Eu moro no convento na árvore nagi, no Templo Imaguma-no. 
Eu tenho um noviço, um cabaço; 
o pai morreu e ele vive sozinho com a mãe. 
Eu vim para a capital para me despedir 
porque eu estou de partida pro Brasil 
numa emigração Yamabushi peregrino pelos mares, até os Santos. 

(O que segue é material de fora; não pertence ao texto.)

/-
Copyright (c) 2026 the pub-hodgecm-mathlib formalisation cell (harness21).  Prover seat hodgecm-mathlib-K2E1-p10 (g0), Track B ∕ K2-LIT, h413 = `stmt-HodgeConjecture-24833`,
line `K2_E1_TraceFormulaBeta`, campaign «EIS-WHITTAKER-3», WAVE 2 «W3₃ FILE B» (dealer K2E1-plan (g5) RULING 2026-09-04T09:18:48Z «(B-inert) NOW»), brick B-inert: THE INERT LOCAL
WHITTAKER FACTOR AS A PRODUCT-MEASURE INTEGRAL ON `Fin 3 → F` IN THE BASE COORDINATES `(a, b, t)` — the ψ-twisted twin of ★ (3-i) `K2E1IntertwiningLocalMeanInertU3`, computed
with the shell formula of ★ D-W4 FILE A (no quadratic local field `E_w` appears).
-/
import Summits.HodgeConjecture.HodgeConjecture.Theorems.K2E1FiniteWhittakerSplitU3Inner      -- ★ D-W4 FILE A (this seat): `integral_radial_mul_addChar_eq`, `integral_floorWeight_mul_addChar_of_level_zero`, weights kit
import Summits.HodgeConjecture.HodgeConjecture.Theorems.K2E1IntertwiningLocalMeanInertU3     -- ★ (3-i) (K2E2-p12 g5): `integrable_inertCell_pi`, `integrable_inertCell_slice`, `integral_inertCell_pi_eq` (real, the majorant)
import Summits.HodgeConjecture.HodgeConjecture.Theorems.K2E1FiniteWhittakerInertU3          -- ★ D-W1 (K2E4-p10 g5): `integral_max_one_max_normAbs_cpow_neg` (complex floor), `one_sub_natCast_cpow_neg_ne_zero`
import Mathlib.MeasureTheory.Integral.Pi
import HarnessLib

/-!
# K2·E1 — `K2E1WhittakerLocalMeanInertU3` («W3₃ FILE B», brick B-inert): THE INERT WHITTAKER LOCAL FACTOR ON `(Fin 3 → F, μ³)` IN BASE COORDINATES —
# `∫ max(1, max(‖a‖,‖b‖)², ‖t‖)^{−2z} · ψ₁(aξ₁) · ψ₂(bξ₂) dμ³(a,b,t) = μ(𝒪)³ · (1 − q^{−2z}) · (1 + q^{−(2z−1)})`  (`1 < Re z`, frequencies of level zero)

Track B ∕ K2-LIT, crux h413 = `stmt-HodgeConjecture-24833`, route of record `HCCMUnconditional`; cell `hodgecm-mathlib`, squad K2, ENGINE E1 (campaign «EIS-WHITTAKER-3», WAVE 2).
THEOREMS ONLY (no `def`, no `instance`, no notation, no named-fact hypothesis, no `sorry`; default heartbeats); lane `--supports stmt-HodgeConjecture-24833 --as helper` (count-neutral).
Generic non-archimedean local field `F` (`= L⁺_v` at a place `v` INERT and unramified in `L`, `v ∉ S`), ANY additive Haar `μ`, currency `Measure.pi (fun _ : Fin 3 => μ)` on `Fin 3 → F`
(the token currency of ★ `AdelicProductIntegral` at `ι = Fin 3`, W0₃ CONVENTIONS 2fdd2f7063acaab9 §1 (W), WIRING (β) db32e2773993304c §3): base coordinates `(a, b, t)` of
`X = a + bδ_w ∈ L_w`, `‖X‖_w = max(‖a‖,‖b‖)²` (`{1,δ_w}` an integral basis, ★ (q10) FILE 2(b)), inert big-cell height `W(a,b,t) = max(1, max(‖a‖,‖b‖)², ‖t‖)` (★ (3-i) letters VERBATIM),
exponent `2z` (the RAW section `H^z`; ★ (3-i) has `2σ`), and the character `ψ_w(ξ_w X) = ψ_w(ξ_w a)·ψ_w(ξ_w δ_w b)` SPLIT ADDITIVELY into TWO characters of `F`:
`ψ₁ := ψ_w(ξ_w ·)|_F`, `ψ₂ := ψ_w(ξ_w δ_w ·)|_F` — here ANY continuous `ψ₁, ψ₂ : AddChar F Circle` with conductor exponents `m₁, m₂` and frequencies `ξ₁, ξ₂` (★ p858310 currency
`((ψᵢ (t * ξᵢ) : Circle) : ℂ)`; at `v ∉ S_ξ` both have conductor `0` and unit frequency).

THE MATHEMATICS [Tate1950, §2.5; Casselman1980, §3; CasselmanShalika1980, Thm. 5.4].  BY HAND, three one-variable integrals, each against at most one character:
 (t)  ★ D-W1 `integral_max_one_max_normAbs_cpow_neg`: `∫_t max(1,‖c‖,‖t‖)^{−2z} dt = max(1,‖c‖)^{1−2z}·G(2z)` with `c := a²` or `b²` (`‖c‖ = max(‖a‖,‖b‖)²`), `G(w) = ∫ max(1,‖t‖)^{−w}`, and
      `max(1,‖c‖)^{1−2z} = max(1,‖a‖,‖b‖)^{−(4z−2)}` (§1 `ofReal_sq_cpow`);
 (b)  ★ D-W4 FILE A `integral_floorWeight_mul_addChar_of_level_zero` at exponent `s = 4z − 2` (`Re s > 1 ⟸ Re z > ¾`): `∫_b max(1,‖a‖,‖b‖)^{−s} ψ₂(bξ₂) db = μ(𝒪)(max(1,‖a‖)^{−s} − max(q,‖a‖)^{−s})`;
 (a)  ★ THE SHELL FORMULA `integral_radial_mul_addChar_eq` (level zero): the radial weight `max(1,‖a‖)^{−s} − max(q,‖a‖)^{−s}` is `1 − q^{−s}` on `𝒪` and `0` on the sphere `‖a‖ = q`, so
      `∫_a (…) ψ₁(aξ₁) da = μ(𝒪)(1 − q^{−s})`;
hence `∫ = G(2z)·μ(𝒪)²·(1 − q^{−(4z−2)}) = μ(𝒪)³·(1−q^{−2z})(1−q^{−(2z−1)})⁻¹·(1−q^{−(2z−1)})(1+q^{−(2z−1)}) = μ(𝒪)³(1 − q^{−2z})(1 + q^{−(2z−1)})` — the `ε_v = −1` unit value
`ζ_{L,w}(z)⁻¹·L_v(2z−1, ε)⁻¹·μ(𝒪)³` of the Whittaker normaliser (W0₃ §4 (ii)), in agreement with ★ D-W1∕C1₃ over `(L_w, L⁺_v)`.
* §1 helpers (`ofReal_sq_cpow`; the square `c` with `‖c‖ = max(‖a‖,‖b‖)²` is ★ `exists_normAbs_eq_max_sq`; the complex weight and its norm); §2 `Integrable` on `μ³` and on slices for `1 < Re z` (★ (3-i) real majorants);
  §3 FUBINI `∫ dμ³ = ∫_a ∫_b ∫_t` (★ (3-i)'s route: `piFinSuccAbove 0`, `finTwoArrow`, `integral_prod` ×2); §4 the three one-variable integrals and **`integral_whittakerInertCell_pi_eq`** (unit
  value); §5 every frequency: the trivial bound `‖∫‖ ≤` ★ (3-i) value at `σ = Re z`.
SAT-WITNESS: nothing is quantified over a structure.
HONEST LABEL: HC_CM is proved only modulo the 7 printed citations (2 remaining named inputs: hLiu418 = `stmt-HodgeConjecture-24832`, h413 = `stmt-HodgeConjecture-24833`)
until rung 0 closes; this file asserts no named fact and closes no socket; count-neutral.
References: [Tate1950] §2.5 · [Casselman1980] §3, Thm. 3.1 · [CasselmanShalika1980] Thm. 5.4 · [TateThesis1967] Ch. XV §3.3.
-/

set_option autoImplicit false
-- the mandated namespace repeats the single-problem summit's segment (`HodgeConjecture.HodgeConjecture`)
set_option linter.dupNamespace false

noncomputable section

open MeasureTheory MeasureTheory.Measure Filter Topology Set TopologicalSpace
open scoped NNReal ENNReal
open Literature.NumberTheory.GaloisRepresentations Literature.NumberTheory.GaloisRepresentations.IsNonarchimedeanLocalField
open Literature.NumberTheory.Automorphic Literature.NumberTheory.Automorphic.LocalFieldHaar
open Summit.HodgeConjecture.HodgeConjecture.Cruxes.HLiu418.K2LiuGKRankOneIntegral
open Summit.HodgeConjecture.HodgeConjecture.Cruxes.H413.K2E1IntertwiningLocalFactorU2 (integrable_max_one_normAbs_rpow_neg integrable_and_integral_max_one_normAbs_cpow_two_mul)
open Summit.HodgeConjecture.HodgeConjecture.Cruxes.H413.K2E1GindikinKarpelevichSplitGL3Haar (continuous_coe_normAbs)
open Summit.HodgeConjecture.HodgeConjecture.Cruxes.H413.K2E1FiniteWhittakerSplitU3Inner
open Summit.HodgeConjecture.HodgeConjecture.Cruxes.H413.K2E1IntertwiningLocalMeanInertU3 (integrable_inertCell_pi integrable_inertCell_slice integral_inertCell_pi_eq)
open Summit.HodgeConjecture.HodgeConjecture.Cruxes.H413.K2E1FiniteWhittakerInertU3 (integral_max_one_max_normAbs_cpow_neg one_sub_natCast_cpow_neg_ne_zero)
open Summit.HodgeConjecture.HodgeConjecture.Cruxes.H413.K2E1IntertwiningLocalFactorU3 (max_one_sq_eq exists_normAbs_eq_max_sq)

namespace Summit.HodgeConjecture.HodgeConjecture.Cruxes.H413.K2E1WhittakerLocalMeanInertU3

variable {F : Type*} [Field F] [ValuativeRel F] [TopologicalSpace F] [IsNonarchimedeanLocalField F]

/-! ## §1  Helpers: squares under complex powers, the square `c` with `‖c‖ = max(‖a‖,‖b‖)²`, the complex weight -/

omit [ValuativeRel F] [TopologicalSpace F] [IsNonarchimedeanLocalField F] in
/-- `(x²)^w = (x^w)²` for a positive real base `x` (real logarithm, no branch issue). [folklore] -/
theorem ofReal_sq_cpow {x : ℝ} (hx : 0 < x) (w : ℂ) : (((x ^ 2 : ℝ) : ℝ) : ℂ) ^ w = (((x : ℝ) : ℂ) ^ w) ^ 2 := by
  have hx2 : (((x ^ 2 : ℝ) : ℝ) : ℂ) ≠ 0 := by exact_mod_cast (pow_pos hx 2).ne'
  have hx0 : ((x : ℝ) : ℂ) ≠ 0 := by exact_mod_cast hx.ne'
  rw [Complex.cpow_def_of_ne_zero hx2, Complex.cpow_def_of_ne_zero hx0, ← Complex.exp_nat_mul, ← Complex.ofReal_log (pow_pos hx 2).le, Real.log_pow,
    ← Complex.ofReal_log hx.le]
  push_cast
  ring_nf

/-- `‖W^{−2z}·ψ₁·ψ₂‖ = W^{−2 Re z}` for the inert weight `W = max(1, max(‖a‖,‖b‖)², ‖t‖)`. [folklore] -/
theorem norm_inertWhittakerIntegrand (a b t : F) (z : ℂ) (c₁ c₂ : Circle) :
    ‖((max 1 (max ((max ((normAbs F a : ℝ≥0) : ℝ) ((normAbs F b : ℝ≥0) : ℝ)) ^ 2) ((normAbs F t : ℝ≥0) : ℝ)) : ℝ) : ℂ) ^ (-(2 * z)) * ((c₁ : Circle) : ℂ) * ((c₂ : Circle) : ℂ)‖ =
      (max 1 (max ((max ((normAbs F a : ℝ≥0) : ℝ) ((normAbs F b : ℝ≥0) : ℝ)) ^ 2) ((normAbs F t : ℝ≥0) : ℝ))) ^ (-(2 * z.re)) := by
  rw [norm_mul, norm_mul, Circle.norm_coe, Circle.norm_coe, mul_one, mul_one, Complex.norm_cpow_eq_rpow_re_of_pos (lt_of_lt_of_le one_pos (le_max_left _ _)),
    Complex.neg_re, Complex.mul_re]
  norm_num

/-- The twisted inert integrand `q ↦ W(q)^{−2z}·ψ₁(q₀ξ₁)·ψ₂(q₁ξ₂)` is continuous on `Fin 3 → F`. [folklore] -/
theorem continuous_inertWhittakerIntegrand {ψ₁ ψ₂ : AddChar F Circle} (hψ₁ : Continuous ψ₁) (hψ₂ : Continuous ψ₂) (ξ₁ ξ₂ : F) (z : ℂ) :
    Continuous fun q : Fin 3 → F => ((max 1 (max ((max ((normAbs F (q 0) : ℝ≥0) : ℝ) ((normAbs F (q 1) : ℝ≥0) : ℝ)) ^ 2) ((normAbs F (q 2) : ℝ≥0) : ℝ)) : ℝ) : ℂ) ^ (-(2 * z)) *
      ((ψ₁ (q 0 * ξ₁) : Circle) : ℂ) * ((ψ₂ (q 1 * ξ₂) : Circle) : ℂ) := by
  have h : ∀ i : Fin 3, Continuous fun q : Fin 3 → F => ((normAbs F (q i) : ℝ≥0) : ℝ) := fun i => continuous_coe_normAbs.comp (continuous_apply i)
  exact ((continuous_ofReal_cpow_neg (continuous_const.max ((((h 0).max (h 1)).pow 2).max (h 2))) (fun _ => le_max_left _ _) (2 * z)).mul
    (continuous_subtype_val.comp (hψ₁.comp ((continuous_apply 0).mul continuous_const)))).mul
    (continuous_subtype_val.comp (hψ₂.comp ((continuous_apply 1).mul continuous_const)))

section Haar

variable [MeasurableSpace F] [BorelSpace F] (μ : Measure F) [μ.IsAddHaarMeasure]

/-! ## §2  Integrability on `(Fin 3 → F, μ³)` and on slices (`1 < Re z`; the ★ (3-i) real majorants) -/

/-- **THE TWISTED INERT INTEGRAND IS `μ³`-INTEGRABLE** for `1 < Re z` (its modulus is the ★ (3-i) integrand at `σ = Re z`). [cite: Casselman1980, §3 Thm. 3.1] [cite: TateThesis1967, §3.3] -/
theorem integrable_whittakerInertCell_pi {ψ₁ ψ₂ : AddChar F Circle} (hψ₁ : Continuous ψ₁) (hψ₂ : Continuous ψ₂) (ξ₁ ξ₂ : F) {z : ℂ} (hz : 1 < z.re) :
    Integrable (fun q : Fin 3 → F => ((max 1 (max ((max ((normAbs F (q 0) : ℝ≥0) : ℝ) ((normAbs F (q 1) : ℝ≥0) : ℝ)) ^ 2) ((normAbs F (q 2) : ℝ≥0) : ℝ)) : ℝ) : ℂ) ^ (-(2 * z)) *
      ((ψ₁ (q 0 * ξ₁) : Circle) : ℂ) * ((ψ₂ (q 1 * ξ₂) : Circle) : ℂ)) (Measure.pi fun _ : Fin 3 => μ) := by
  haveI := secondCountableTopology_localField F
  haveI := sigmaCompactSpace_of_isNonarchimedeanLocalField F
  exact (integrable_inertCell_pi μ hz).mono' (continuous_inertWhittakerIntegrand hψ₁ hψ₂ ξ₁ ξ₂ z).aestronglyMeasurable
    (Eventually.of_forall fun q => (norm_inertWhittakerIntegrand (q 0) (q 1) (q 2) z _ _).le)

(entra na pista dirige-se ao Shité)

WAKI
Posso entrar?

KOGATA
Quem é?
(levanta-se e vai ao centro da pista)
Ah, o mestre veio me visitar!

WAKI
Matsuwaka, por que faz tempo que você não vai mais ao teatro?

KOGATA
Eu não fui porque minha mãe ficou doente.

WAKI
Eu não sabia. Vá logo dizer a sua mãe que eu estou aqui.

KOGATA (vai até o Shité)
Mãe, o mestre está aqui.

SHITÉ
Mande ele entrar.

KOGATA
Entre, por favor.

(O Waki vai até o centro da pista e senta-se. O Kogata volta ao seu lugar. O Waki se dirige ao Shité)

WAKI
Faz muito tempo que eu não visito vocês. 
Matsuwaka disse que você está doente. 
Como tem passado?

SHITÉ
Eu já estou me sentindo melhor. Não há de ser nada.

WAKI
Fico contente por ouvir isso. 
Eu vim me despedir porque eu estou de partida para o Brasil…

CORO
…numa emigração de yamabushi peregriNô.
Até os Santos…

SHITÉ
… numa emigração de yamabushi peregriNô.
Até os Santos…?
Ah, é mesmo. 
Eu ouvi dizer. É um ritual muito necessário, muito importante, 
mas também ouvi dizer que é uma viagem muito perigosa. 
Você quer levar Matsuwaka?

WAKI
Não é uma viagem que uma criança pudesse fazer.

SHITÉ
Então, volte logo. Eu lhe desejo boa sorte,
Ouro

CORO
Ouro

WAKI
Adeus.
Logo eu vou estar aqui de volta. 

(Vai até o ponto de Shité.
O Kogata levanta-se, vai ao centro do palco e dirige-se ao Waki)

KOGATA
Eu tenho que dizer uma coisa.

(Waki fica parado ao lado do ponto do Shité e se dirige ao Kogata)

WAKI
O que é?

KOGATA
Matsuwaka quer ir com você ao Brasil.
Como yamabushi emigrante peregriNô.
Até os Santos…

WAKI
Nunca! Eu acabei de dizer à sua mãe: 
esta emigração de yamabushi peregriNô tem muitas regras 
e exige um treinamento rigoroso, 
não há possibilidade de você vir conosco. 
Além disso você não poderia deixar sua mãe aqui, 
ela está sozinha e doente. 
É impossível! Desista!

KOGATA
Não! Eu quero ir com você por que a minha mãe está doente. 
Eu vou pra trabalhar por ela.

WAKI
Sendo assim, eu tenho que falar com sua mãe novamente.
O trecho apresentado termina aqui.